Related: Bridge Over Troubled Waters

Related: Director of the Water Policy Center on California water management

Several years later, the state Legislature responded to the 2007-2009 drought with legislation that required urban water suppliers to reduce per capita use by 20 percent by 2020. The City of Folsom imposed standard strategies like water metering and struck a deal with the developers south of Hwy 50 to shoulder the $8 million cost to fix leaks in the City’s existing water supply system, including a major pipeline built in the 1960s that serves aerospace and defense contractor Aerojet Rocketdyne (which announced last year it will move most of its workforce and operations to Huntsville, Ala.).

As part of the deal, Folsom Ranch developers could tap into Folsom’s conserved water supply. The solution, Morin says, was a win-win: Developers got the water they needed, and Folsom’s conservation efforts could fuel controlled growth without burdening residents. But the arrangement has irked some Folsom residents who feel Folsom ought to save its water supply.

What to do with the water Folsom has conserved came down to an interpretation of two state laws.

Under the new state conservation law, water saved could not be repurposed for use by existing Folsom residents or businesses. Yet last year, a state water board told city officials that a different law would prohibit the reappropriation of conserved water even if it went unused. Morin and other city leaders still feared the chance of Folsom losing its water rights. So the city reallocated its conserved water to the Folsom Ranch development and got a state court to sign off on the plan in 2013. By reclassifying the conserved water as “new water,” the City and developers met a key requirement to develop the land for Folsom Ranch under Measure W.
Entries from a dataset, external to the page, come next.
/-- **THE CAP ON THE CELL `(k, a, a + 1)`, `a ≥ 8`, `k ≥ 3a + 1`:** a `K₄⁻`-free graph with `a (k − a) − (a + 1)`
edges and a vertex `x` of degree `k − a` is a spanning subgraph of some `K(A, Aᶜ)` with `|A| = a`, or
`Σ_v d(v)² + (a + 1)(k − 1 − (a + 1)) + (2k − 10) ≤ m k`. -/
theorem cap_A1_gen (D : SimpleGraph V) [DecidableRel D.Adj] (hK : K4mFree D) (a : ℕ) (ha8 : 8 ≤ a)
    (hk : 3 * a + 1 ≤ Fintype.card V) (hm : D.edgeFinset.card + (a + 1) = a * (Fintype.card V - a)) (x : V)
    (hx : deg D x + a = Fintype.card V) :
    (∃ A : Finset V, A.card = a ∧ BipSub D A) ∨
      ∑ v, deg D v * deg D v + (a + 1) * (Fintype.card V - 1 - (a + 1)) + (2 * Fintype.card V - 10) ≤
        D.edgeFinset.card * Fintype.card V := by
  obtain ⟨N, hN⟩ : ∃ N : Finset V, N = univ.filter (fun w => D.Adj x w) := ⟨_, rfl⟩
  have hmemN : ∀ w, w ∈ N ↔ D.Adj x w := fun w => by rw [hN, mem_filter]; simp only [mem_univ, true_and]
  have hxN : x ∉ N := fun h => D.irrefl ((hmemN x).mp h)
  have hdx : deg D x = N.card := by rw [hN]; rfl
  obtain ⟨K, hKdef⟩ : ∃ K, N.card = K := ⟨_, rfl⟩
  have hcardV : Fintype.card V = K + a := by omega
  obtain ⟨m, hmdef⟩ : ∃ m, D.edgeFinset.card = m := ⟨_, rfl⟩
  have hcap : ∀ v, deg D v + a ≤ Fintype.card V := fun v =>
    deg_add_le_card_of_dense D hK a (by omega) (by omega)
      (cap_arith a (Fintype.card V) D.edgeFinset.card (a + 1) (by omega) (by omega)
        (below_cap_arith a (Fintype.card V) D.edgeFinset.card (a + 1) (by omega) hm)) v
  rw [hmdef, hcardV, Nat.add_sub_cancel] at hm
  obtain ⟨R, hR⟩ : ∃ R : Finset V, R = (insert x N)ᶜ := ⟨_, rfl⟩
  have hRcard : R.card + 1 = a := by
    rw [hR, card_compl, card_insert_of_notMem hxN]
    omega
  have hmemR : ∀ w, w ∈ R ↔ w ≠ x ∧ ¬ D.Adj x w := by
    intro w
    rw [hR, mem_compl, mem_insert, hmemN]
    tauto
  obtain ⟨M, hM⟩ : ∃ M, adjPairs D N = 2 * M := ⟨_, adjPairs_eq_two_mul D N⟩
  have hTf : ∑ y ∈ N, degIn D N y = 2 * M := by rw [← adjPairs_eq_sum_degIn, hM]
  obtain ⟨P, hPdef⟩ : ∃ P, ∑ u ∈ R, degIn D N u = P := ⟨_, rfl⟩
  obtain ⟨E, hEdef⟩ : ∃ E, adjPairs D R = E := ⟨_, rfl⟩
  have hsplit : ∀ F : V → ℕ, ∑ w, F w = F x + ∑ y ∈ N, F y + ∑ u ∈ R, F u := by
    intro F
    rw [← sum_add_sum_compl (insert x N), sum_insert hxN, ← hR]
  have hdegN : ∀ y ∈ N, deg D y = 1 + degIn D N y + degIn D R y := by
    intro y hy
    have := deg_eq_of_mem_nbhd D x y ((hmemN y).mp hy)
    rw [← hN, ← hR] at this
    exact this
  have hsumN : ∑ y ∈ N, deg D y = K + 2 * M + P := by
    rw [sum_congr rfl hdegN, sum_add_distrib, sum_add_distrib, sum_const, smul_eq_mul, mul_one, hKdef, hTf,
      sum_degIn_comm D N R, hPdef]
  have hdegR : ∀ u ∈ R, deg D u = degIn D N u + degIn D R u := by
    intro u hu
    have := deg_eq_of_not_mem_nbhd D x u ((hmemR u).mp hu).2
    rw [← hN, ← hR] at this
    exact this
  have hsumR : ∑ u ∈ R, deg D u = P + E := by
    rw [sum_congr rfl hdegR, sum_add_distrib, hPdef, ← adjPairs_eq_sum_degIn, hEdef]
  have hdegsum := sum_deg_eq D
  rw [hsplit, hsumN, hsumR, hdx, hKdef, hmdef] at hdegsum
  have hcapK : ∀ u ∈ R, deg D u ≤ K := fun u _ => by have := hcap u; omega
  have h1 : P + E ≤ (a - 1) * K := by
    rw [← hsumR]
    calc ∑ u ∈ R, deg D u ≤ ∑ _u ∈ R, K := sum_le_sum (fun u hu => hcapK u hu)
      _ = (a - 1) * K := by rw [sum_const, smul_eq_mul]; congr 1; omega
  have hPle : ∀ u ∈ R, degIn D N u + M ≤ K := by
    intro u hu
    have := two_mul_degIn_add_adjPairs_le D hK (x := x) ((hmemR u).mp hu).1
    rw [← hN, hM, hKdef] at this
    omega
  have h2 : P + (a - 1) * M ≤ (a - 1) * K := by
    have hs : ∑ u ∈ R, (degIn D N u + M) ≤ ∑ _u ∈ R, K := sum_le_sum hPle
    rw [sum_add_distrib, sum_const, sum_const, smul_eq_mul, smul_eq_mul, hPdef] at hs
    have e : R.card = a - 1 := by omega
    rw [e] at hs
    exact hs
  obtain ⟨a', rfl⟩ : ∃ a', a = a' + 5 := ⟨a - 5, by omega⟩
  have e1 : a' + 5 - 1 = a' + 4 := by omega
  rw [e1] at h1 h2
  -- no edge inside `R`
  have hE0 : E = 0 := by
    by_contra hE
    obtain ⟨u, hu, hu1⟩ : ∃ u ∈ R, 1 ≤ degIn D R u := by
      by_contra hcon
      push Not at hcon
      have h0 : ∑ u ∈ R, degIn D R u = 0 := sum_eq_zero (fun u hu => by have := hcon u hu; omega)
      rw [← adjPairs_eq_sum_degIn, hEdef] at h0
      exact hE h0
    obtain ⟨v, hv, huv⟩ : ∃ v ∈ R, D.Adj u v := by
      unfold degIn at hu1
      obtain ⟨v, hv⟩ := card_pos.mp hu1
      rw [mem_filter] at hv
      exact ⟨v, hv.1, hv.2⟩
    have hne : u ≠ v := D.ne_of_adj huv
    have hPuv : degIn D N u + degIn D N v ≤ K + 1 := by
      have := degIn_add_degIn_le_of_adj_pair D hK N huv
      rw [hKdef] at this
      exact this
    have hvR' : v ∈ R.erase u := mem_erase.mpr ⟨hne.symm, hv⟩
    have hsum1 := add_sum_erase R (fun w => degIn D N w) hu
    have hsum2 := add_sum_erase (R.erase u) (fun w => degIn D N w) hvR'
    have hsum1' := add_sum_erase R (fun w => degIn D R w) hu
    have hsum2' := add_sum_erase (R.erase u) (fun w => degIn D R w) hvR'
    have hcard2 : ((R.erase u).erase v).card = a' + 2 := by
      rw [card_erase_of_mem hvR', card_erase_of_mem hu]
      omega
    have hrest : ∑ w ∈ (R.erase u).erase v, degIn D N w + (a' + 2) * M ≤ (a' + 2) * K := by
      have hs : ∑ w ∈ (R.erase u).erase v, (degIn D N w + M) ≤ ∑ _w ∈ (R.erase u).erase v, K :=
        sum_le_sum (fun w hw => hPle w (mem_of_mem_erase (mem_of_mem_erase hw)))
      rw [sum_add_distrib, sum_const, sum_const, smul_eq_mul, smul_eq_mul, hcard2] at hs
      exact hs
    have hr : ∑ w ∈ (R.erase u).erase v, degIn D N w + ∑ w ∈ (R.erase u).erase v, degIn D R w ≤ (a' + 2) * K := by
      rw [← sum_add_distrib]
      calc ∑ w ∈ (R.erase u).erase v, (degIn D N w + degIn D R w)
          = ∑ w ∈ (R.erase u).erase v, deg D w :=
            sum_congr rfl (fun w hw => (hdegR w (mem_of_mem_erase (mem_of_mem_erase hw))).symm)
        _ ≤ ∑ _w ∈ (R.erase u).erase v, K :=
            sum_le_sum (fun w hw => hcapK w (mem_of_mem_erase (mem_of_mem_erase hw)))
        _ = (a' + 2) * K := by rw [sum_const, smul_eq_mul, hcard2]
    have hu' : degIn D N u + degIn D R u ≤ K := by rw [← hdegR u hu]; exact hcapK u hu
    have hv' : degIn D N v + degIn D R v ≤ K := by rw [← hdegR v hv]; exact hcapK v hv
    have hdu : degIn D R u ≤ a' + 3 := by
      have := degIn_le_card_erase D R u
      rw [card_erase_of_mem hu] at this
      omega
    have hdv : degIn D R v ≤ a' + 3 := by
      have := degIn_le_card_erase D R v
      rw [card_erase_of_mem hv] at this
      omega
    have hEsum : E = degIn D R u + (degIn D R v + ∑ w ∈ (R.erase u).erase v, degIn D R w) := by
      rw [← hEdef, adjPairs_eq_sum_degIn, ← hsum1', ← hsum2']
    have hPsum : P = degIn D N u + (degIn D N v + ∑ w ∈ (R.erase u).erase v, degIn D N w) := by
      rw [← hPdef, ← hsum1, ← hsum2]
    have hm6 : m + (a' + 6) = (a' + 5) * K := by omega
    exact rowA1_noedge a' K M P E m _ _ _ _ _ _ (by omega) hdegsum hm6 h1 hPuv hrest (by rw [hPsum]; ring)
      (by rw [hEsum]; ring) hu' hv' hr hdu hdv
  have hM1' : M ≤ 1 := rowA1_matching (a' + 5) K M P m (by omega) (by rw [hE0] at hdegsum; exact hdegsum) hm
    (by rw [e1]; exact h2)
  have hnoR : ∀ u ∈ R, degIn D R u = 0 := by
    intro u hu
    have hle : degIn D R u ≤ ∑ z ∈ R, degIn D R z := single_le_sum (fun _ _ => Nat.zero_le _) hu
    rw [← adjPairs_eq_sum_degIn, hEdef, hE0] at hle
    exact Nat.le_zero.mp hle
  rcases Nat.eq_zero_or_pos M with hM0 | hMpos
  · left
    have hnoN : ∀ y ∈ N, ∀ y', D.Adj y y' → y' ∉ N := by
      intro y hy y' hyy' hy'
      have h0 : degIn D N y = 0 := by
        have hle : degIn D N y ≤ ∑ z ∈ N, degIn D N z := single_le_sum (fun _ _ => Nat.zero_le _) hy
        rw [hTf, hM0, mul_zero] at hle
        exact Nat.le_zero.mp hle
      unfold degIn at h0
      rw [card_eq_zero, filter_eq_empty_iff] at h0
      exact h0 hy' hyy'
    have hnoR' : ∀ u ∈ R, ∀ u', D.Adj u u' → u' ∉ R := by
      intro u hu u' huu' hu'
      have h0 := hnoR u hu
      unfold degIn at h0
      rw [card_eq_zero, filter_eq_empty_iff] at h0
      exact h0 hu' huu'
    refine ⟨Nᶜ, ?_, ?_⟩
    · rw [card_compl, hKdef]
      omega
    · intro p q hpq
      rw [mem_compl, mem_compl, not_not]
      constructor
      · intro hpN
        by_contra hqN
        by_cases hpx : p = x
        · subst hpx
          exact hqN ((hmemN q).mpr hpq)
        by_cases hqx : q = x
        · subst hqx
          exact hpN ((hmemN p).mpr (D.adj_symm hpq))
        have hpR : p ∈ R := (hmemR p).mpr ⟨hpx, fun h => hpN ((hmemN p).mpr h)⟩
        have hqR : q ∈ R := (hmemR q).mpr ⟨hqx, fun h => hqN ((hmemN q).mpr h)⟩
        exact hnoR' p hpR q hpq hqR
      · intro hqN hpN
        exact hnoN p hpN q hpq hqN
  · right
    have hM1'' : M = 1 := by omega
    subst hM1''
    have hP : P + (a' + 5 + 2) + K = (a' + 5) * K := by omega
    have hPle' : ∀ u ∈ R, degIn D N u + 1 ≤ K := hPle
    have hsumR' : ∑ u ∈ R, degIn D N u + 3 = R.card * (K - 1) := by
      rw [hPdef]
      have e : R.card = a' + 4 := by omega
      rw [e]
      obtain ⟨K', rfl⟩ : ∃ K', K = K' + 1 := ⟨K - 1, by omega⟩
      rw [Nat.add_sub_cancel]
      nlinarith [hP]
    have hSR := rowA1_R_sum D R N K (by omega) hPle' hsumR'
    have hdegRu : ∀ t ∈ R, deg D t = degIn D N t := fun t ht => by
      rw [hdegR t ht, hnoR t ht, add_zero]
    have hSR' : ∑ u ∈ R, deg D u * deg D u + (2 * K - 5) * 3 ≤ (a' + 5 - 1) * ((K - 1) * (K - 1)) := by
      rw [sum_congr rfl (fun t ht => by rw [hdegRu t ht])]
      have e : R.card = a' + 5 - 1 := by omega
      rw [← e]
      exact hSR
    have hfg_le : 2 * ∑ y ∈ N, degIn D N y * degIn D R y ≤ 2 * (a' + 4) := by
      have := two_mul_sum_degIn_mul_degIn_le D hK x R (fun u hu => ((hmemR u).mp hu).1)
      rw [← hN, hM] at this
      have e : R.card = a' + 4 := by omega
      rw [e] at this
      omega
    have hf1 : ∀ y ∈ N, degIn D N y ≤ 1 := fun y hy => by
      have h1 := degIn_nbhd_le_one D hK (x := x) (u := y) ((hmemN y).mp hy)
      rw [← hN] at h1
      exact h1
    have hfg_le' : 2 * ∑ y ∈ N, degIn D N y * degIn D R y ≤ 2 * (a' + 5 - 1) := by
      have e : a' + 5 - 1 = a' + 4 := by omega
      rw [e]; exact hfg_le
    have hSN := rowA1_N_sum D N R K (a' + 5) P (by omega) hKdef (by omega) hdegN hf1 (by rw [hTf])
      (by rw [sum_degIn_comm D N R]; exact hPdef) hfg_le' hP
    rw [hsplit (fun v => deg D v * deg D v), hdx, hKdef, hmdef, hcardV]
    exact rowA1_sq_arith (a' + 5) K P _ _ m (by omega) (by omega) hm hP hSN hSR'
Some Folsom residents, however, see the plan as disingenuous, arguing that “new water” is water secured from another source, such as groundwater or another water agency. They say the water the city has conserved should remain available for use during future droughts — something residents say the law allows.

In September 2017, a state water board determined that “it is premature to conclude that there are enough long-term savings to support the Folsom South Area.” It encouraged the City to wait for several more years to more accurately account for their water savings.

“The spirit of the law was violated,” says Folsom resident and 2018 City Council candidate Chad Vander Veen of the stipulations in Measure W. “I don’t think voters saw repairing pipes as a new water source, especially at the same time Folsom residents were being asked to conserve water.”

WATER WARS

The development plan for Folsom Ranch, approved by the City Council in 2011, envisions an urban-type community that sits across the highway from Folsom — a town that, like many of Sacramento’s suburbs, has skyrocketed in growth in the last few decades. The city has grown from a population of 5,810 in 1970 to 77,271 in 2016, according to the U.S. Census Bureau. Much of this growth has occurred as current residents, like those around much of the state, have been asked to reduce their per capita consumption of water.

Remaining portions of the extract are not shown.